Excerpts from a dataset:
* * * * * * *
import Summits.ABC.IUTFork.Joshi.LogVolumesHullsScalingRigidity
import Summits.ABC.IUTFork.Joshi.LogVolumesHullsLocalField
import Literature.IUT.LogVolume.RamificationInvariants

/-!
# (9.9.4) rigidity AT ONE GENUINE LOCAL FIELD: with E-t23's Vol-compatible §9.10.2 data on the SAME `L′_w` at every label
# and one Tate-parameter root, print's exponent law forces `ℓ* ≤ 1` — the located L2 line with its hypotheses DISCHARGED

Proof-only sequel of `Joshi/LogVolumesHullsScalingRigidity.lean` (p433446, abc-iut-E-t56) over abc-iut-E-t23's
`LogVol.localFieldVolumeDatum` (p432005) — abc-iut cell, block E, rung LADDER-ABC:A2.E; seat abc-iut-E-t56 ([J-III] lane-B reader).
Source: K. Joshi, arXiv:2401.13508 **v4** (unrefereed; bib `Joshi2024ATS3`), (9.9.4) p.121 l.39–66 and Lemma 9.10.2.2 (2) p.123 l.24–38
of the render `HOME/lit/renders/Joshi-arxiv-2401.13508/`.

p433446 proved: label-independent norms of the roots ∧ `RootScaling scalingExponent` ⇒ `ℓ* ≤ 1`, with the label-independence
as a HYPOTHESIS (`hc`). Here that hypothesis is DISCHARGED for the intended §9.10 instantiation at a fixed place `w`: every label
`j` carries the SAME `p`-adic field `L′_w` with abc-iut-E-t23's Vol-compatible datum `localFieldVolumeDatum L′_w` (Haar measure,
`Vol(𝒪) = 1`, absolute value = the MODULE `‖−‖^d` forced by Lemma 9.10.2.2 (2)) — for ANY choices of norm uniformizers `ϖ_j` and
exponents `d_j` satisfying E-t23's classical side condition `‖ϖ_j‖^{d_j} = q⁻¹` (they are then all equal: `degree_eq_of_hmod`, since two
norm uniformizers of one field have the same norm — the tree's `Literature.IUT.LogVolume.norm_eq_norm_of_isUniformizer`) — and the roots `q^{1/2ℓ}_{w;j}` are ONE element of `L′_w`
(print's «writing `q_w` in place of `q_{w;1}`», p.121 l.67). CONCLUSION (`lstar_le_one_of_rootScaling_localField`): (9.9.4) with print's
exponent law is then satisfiable only for `ℓ* ≤ 1`; for `ℓ* ≥ 2` (print: `ℓ ≥ 5`) the label-dependence must come from elsewhere —
label-dependent ELEMENTS `q^{1/2ℓ}_{w;j}` (abc-iut-E-t23, STATUS 08:54:01Z; abc-iut-E-t22 `toLocusDatum_valuationScaling_of_logReading`
p435679 puts it there) or label-dependent absolute values `|−|_{L′_{w,j}}` read through the perfectoid residue fields `K_{y_j}` (Thm.
4.2.2.1 (4), slot T-07), which Lemma 9.10.2.2's single Haar normalisation on `L′_w` does not supply (and which, carried as label-dependent
weights, make the tuple recipe (9.10.3.1) ill-defined on the tensor packet: abc-iut-E-t23 p432636 `log_weightedVol_update_sub`). This is
plan/E/E-LOCATION.md §L2's attach point with every hypothesis a kernel object; it locates, it adjudicates nothing. Classical mathematics;
0 definitions; no side taken on [IUTchIII] Cor. 3.12 or on any author; typed ≠ proved.
-/

noncomputable section

namespace Summit.ABC.IUTFork.Joshi.LogVol

open MeasureTheory Literature.IUT.LogVolume Literature.NumberTheory.GaloisRepresentations.Ultrametric

section Uniformizers

variable {K : Type*} [NontriviallyNormedField K]

/-- E-t23's side condition `‖ϖ‖^d = q⁻¹` DETERMINES the exponent `d`: for norm uniformizers `ϖ, ϖ'` of one field and exponents
`d, d'` with `‖ϖ‖^d = q⁻¹ = ‖ϖ'‖^{d'}`, one has `d = d'` (so `d = [K : ℚ_p]·(normalisation)` is not a free parameter). [folklore] -/
theorem degree_eq_of_hmod {ϖ ϖ' : Kˣ} (h : IsUniformizer ϖ) (h' : IsUniformizer ϖ') {d d' : ℕ} {c : ℝ}
    (hd : ‖(ϖ : K)‖ ^ d = c) (hd' : ‖(ϖ' : K)‖ ^ d' = c) : d = d' := by
  rw [← norm_eq_norm_of_isUniformizer K h h'] at hd'
  exact pow_right_injective₀ (norm_units_pos ϖ) h.1.ne (hd.trans hd'.symm)

end Uniformizers

namespace ScalingDatum

variable {lstar : ℕ} {K : Type*} [NontriviallyNormedField K] [IsUltrametricDist K] [ProperSpace K] [MeasurableSpace K]
  [BorelSpace K] {X : Type*} [MeasurableSpace X] (Dw : ScalingDatum lstar (fun _ : Fin lstar => K) X)

/-- At E-t23's Vol-compatible local-field data on ONE field `K = L′_w` at every label (any uniformizers `ϖ_j`, exponents `d_j` with
`‖ϖ_j‖^{d_j} = q⁻¹`), the §9.10.2 absolute value of a FIXED element is label-independent: `|x|_{L′_{w,j}} = ‖x‖^{d}` with one `d`.
[folklore] -/
theorem abs_const_of_localField (ϖ : Fin lstar → Kˣ) (hϖ : ∀ i, IsUniformizer (ϖ i)) (d : Fin lstar → ℕ)
    (hd : ∀ i, d i ≠ 0) (hmod : ∀ i, ‖(ϖ i : K)‖ ^ d i = ((residueCard K : ℝ))⁻¹)
    (hD : ∀ i, Dw.D i = localFieldVolumeDatum K (hϖ i) (hd i) (hmod i)) (x : K) (i j : Fin lstar) :
    (Dw.D i).abs x = (Dw.D j).abs x := by
  rw [hD i, hD j]
  show ‖x‖ ^ d i = ‖x‖ ^ d j
  rw [degree_eq_of_hmod (hϖ i) (hϖ j) (hmod i) (hmod j)]

/-- **(9.9.4) RIGIDITY AT ONE GENUINE LOCAL FIELD** (numbers, no verdict): if every label carries the same `p`-adic field `L′_w` with
E-t23's Vol-compatible §9.10.2 datum (p432005) and the Tate-parameter roots `q^{1/2ℓ}_{w;j}` are one element `q ∈ L′_w`, then print's
(9.9.4) with exponent law `(j/ℓ*)²` (`RootScaling scalingExponent`, p429684) forces `ℓ* ≤ 1`. [folklore] -/
theorem lstar_le_one_of_rootScaling_localField (ϖ : Fin lstar → Kˣ) (hϖ : ∀ i, IsUniformizer (ϖ i)) (d : Fin lstar → ℕ)
    (hd : ∀ i, d i ≠ 0) (hmod : ∀ i, ‖(ϖ i : K)‖ ^ d i = ((residueCard K : ℝ))⁻¹)
    (hD : ∀ i, Dw.D i = localFieldVolumeDatum K (hϖ i) (hd i) (hmod i)) (q : K) (hq : ∀ i, Dw.qrt i = q)
    (h : Dw.RootScaling (ATS3.LocusDatum.scalingExponent lstar)) : lstar ≤ 1 :=
  Dw.lstar_le_one_of_rootScaling_of_abs_const h fun i j => by
    rw [hq i, hq j]; exact Dw.abs_const_of_localField ϖ hϖ d hd hmod hD q i j

/-- … packaged as an incompatibility for `ℓ* ≥ 2` (print: `ℓ ≥ 5`, so `ℓ* ≥ 2`): one local field with its Vol-compatible absolute
value at every label and one root CANNOT satisfy (9.9.4). [folklore] -/
theorem not_rootScaling_localField (hl : 2 ≤ lstar) (ϖ : Fin lstar → Kˣ) (hϖ : ∀ i, IsUniformizer (ϖ i))
    (d : Fin lstar → ℕ) (hd : ∀ i, d i ≠ 0) (hmod : ∀ i, ‖(ϖ i : K)‖ ^ d i = ((residueCard K : ℝ))⁻¹)
    (hD : ∀ i, Dw.D i = localFieldVolumeDatum K (hϖ i) (hd i) (hmod i)) (q : K) (hq : ∀ i, Dw.qrt i = q) :
    ¬ Dw.RootScaling (ATS3.LocusDatum.scalingExponent lstar) := fun h =>
  absurd (Dw.lstar_le_one_of_rootScaling_localField ϖ hϖ d hd hmod hD q hq h) (by omega)

/-- With the (9.7.2.2) log-reading of the exhibited classes (abc-iut-E-t22 p434712 / abc-iut-E-t56 p435502: `NormLogBK` supplied for the
module), the same rigidity reads on the classes themselves: one field, one root, `RootScaling scalingExponent` ⇒ the exhibited norms
`|log_BK(ξ_{w,j})|` are label-independent and E-t4's `ValuationScaling` of the projection forces `ℓ* ≤ 1`
(`ATS3.LocusDatum.lstar_le_one_of_valuationScaling_of_theta_const`). [folklore] -/
theorem lstar_le_one_of_valuationScaling_localField (ϖ : Fin lstar → Kˣ) (hϖ : ∀ i, IsUniformizer (ϖ i))
    (d : Fin lstar → ℕ) (hd : ∀ i, d i ≠ 0) (hmod : ∀ i, ‖(ϖ i : K)‖ ^ d i = ((residueCard K : ℝ))⁻¹)
    (hD : ∀ i, Dw.D i = localFieldVolumeDatum K (hϖ i) (hd i) (hmod i)) (q : K) (hq : ∀ i, Dw.qrt i = q)
    (h1 : Dw.NormLogBK) (h2 : Dw.RootScaling (ATS3.LocusDatum.scalingExponent lstar)) :
    (∀ i j : Fin lstar, (Dw.D i).abs (Dw.τ i) = (Dw.D j).abs (Dw.τ j)) ∧ lstar ≤ 1 := by
  have hc : ∀ i j : Fin lstar, (Dw.D i).abs (Dw.τ i) = (Dw.D j).abs (Dw.τ j) := fun i j => by
    rw [h1 i, h1 j, hq i, hq j]; exact Dw.abs_const_of_localField ϖ hϖ d hd hmod hD q i j
  exact ⟨hc, Dw.lstar_le_one_of_inputs_of_norm_const h1 h2 hc⟩

end ScalingDatum

end Summit.ABC.IUTFork.Joshi.LogVol

end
* * * * * * *
TASK REQUIREMENTS: Set down, exactly as they stand above, the lines starting with the line with "0 definitions; no" and going on through the line with "(9.9.4) with exponent", and no others.

ANSWER TO THIS PROBLEM:
0 definitions; no side taken on [IUTchIII] Cor. 3.12 or on any author; typed ≠ proved.
-/

noncomputable section

namespace Summit.ABC.IUTFork.Joshi.LogVol

open MeasureTheory Literature.IUT.LogVolume Literature.NumberTheory.GaloisRepresentations.Ultrametric

section Uniformizers

variable {K : Type*} [NontriviallyNormedField K]

/-- E-t23's side condition `‖ϖ‖^d = q⁻¹` DETERMINES the exponent `d`: for norm uniformizers `ϖ, ϖ'` of one field and exponents
`d, d'` with `‖ϖ‖^d = q⁻¹ = ‖ϖ'‖^{d'}`, one has `d = d'` (so `d = [K : ℚ_p]·(normalisation)` is not a free parameter). [folklore] -/
theorem degree_eq_of_hmod {ϖ ϖ' : Kˣ} (h : IsUniformizer ϖ) (h' : IsUniformizer ϖ') {d d' : ℕ} {c : ℝ}
    (hd : ‖(ϖ : K)‖ ^ d = c) (hd' : ‖(ϖ' : K)‖ ^ d' = c) : d = d' := by
  rw [← norm_eq_norm_of_isUniformizer K h h'] at hd'
  exact pow_right_injective₀ (norm_units_pos ϖ) h.1.ne (hd.trans hd'.symm)

end Uniformizers

namespace ScalingDatum

variable {lstar : ℕ} {K : Type*} [NontriviallyNormedField K] [IsUltrametricDist K] [ProperSpace K] [MeasurableSpace K]
  [BorelSpace K] {X : Type*} [MeasurableSpace X] (Dw : ScalingDatum lstar (fun _ : Fin lstar => K) X)

/-- At E-t23's Vol-compatible local-field data on ONE field `K = L′_w` at every label (any uniformizers `ϖ_j`, exponents `d_j` with
`‖ϖ_j‖^{d_j} = q⁻¹`), the §9.10.2 absolute value of a FIXED element is label-independent: `|x|_{L′_{w,j}} = ‖x‖^{d}` with one `d`.
[folklore] -/
theorem abs_const_of_localField (ϖ : Fin lstar → Kˣ) (hϖ : ∀ i, IsUniformizer (ϖ i)) (d : Fin lstar → ℕ)
    (hd : ∀ i, d i ≠ 0) (hmod : ∀ i, ‖(ϖ i : K)‖ ^ d i = ((residueCard K : ℝ))⁻¹)
    (hD : ∀ i, Dw.D i = localFieldVolumeDatum K (hϖ i) (hd i) (hmod i)) (x : K) (i j : Fin lstar) :
    (Dw.D i).abs x = (Dw.D j).abs x := by
  rw [hD i, hD j]
  show ‖x‖ ^ d i = ‖x‖ ^ d j
  rw [degree_eq_of_hmod (hϖ i) (hϖ j) (hmod i) (hmod j)]

/-- **(9.9.4) RIGIDITY AT ONE GENUINE LOCAL FIELD** (numbers, no verdict): if every label carries the same `p`-adic field `L′_w` with
E-t23's Vol-compatible §9.10.2 datum (p432005) and the Tate-parameter roots `q^{1/2ℓ}_{w;j}` are one element `q ∈ L′_w`, then print's
(9.9.4) with exponent law `(j/ℓ*)²` (`RootScaling scalingExponent`, p429684) forces `ℓ* ≤ 1`. [folklore] -/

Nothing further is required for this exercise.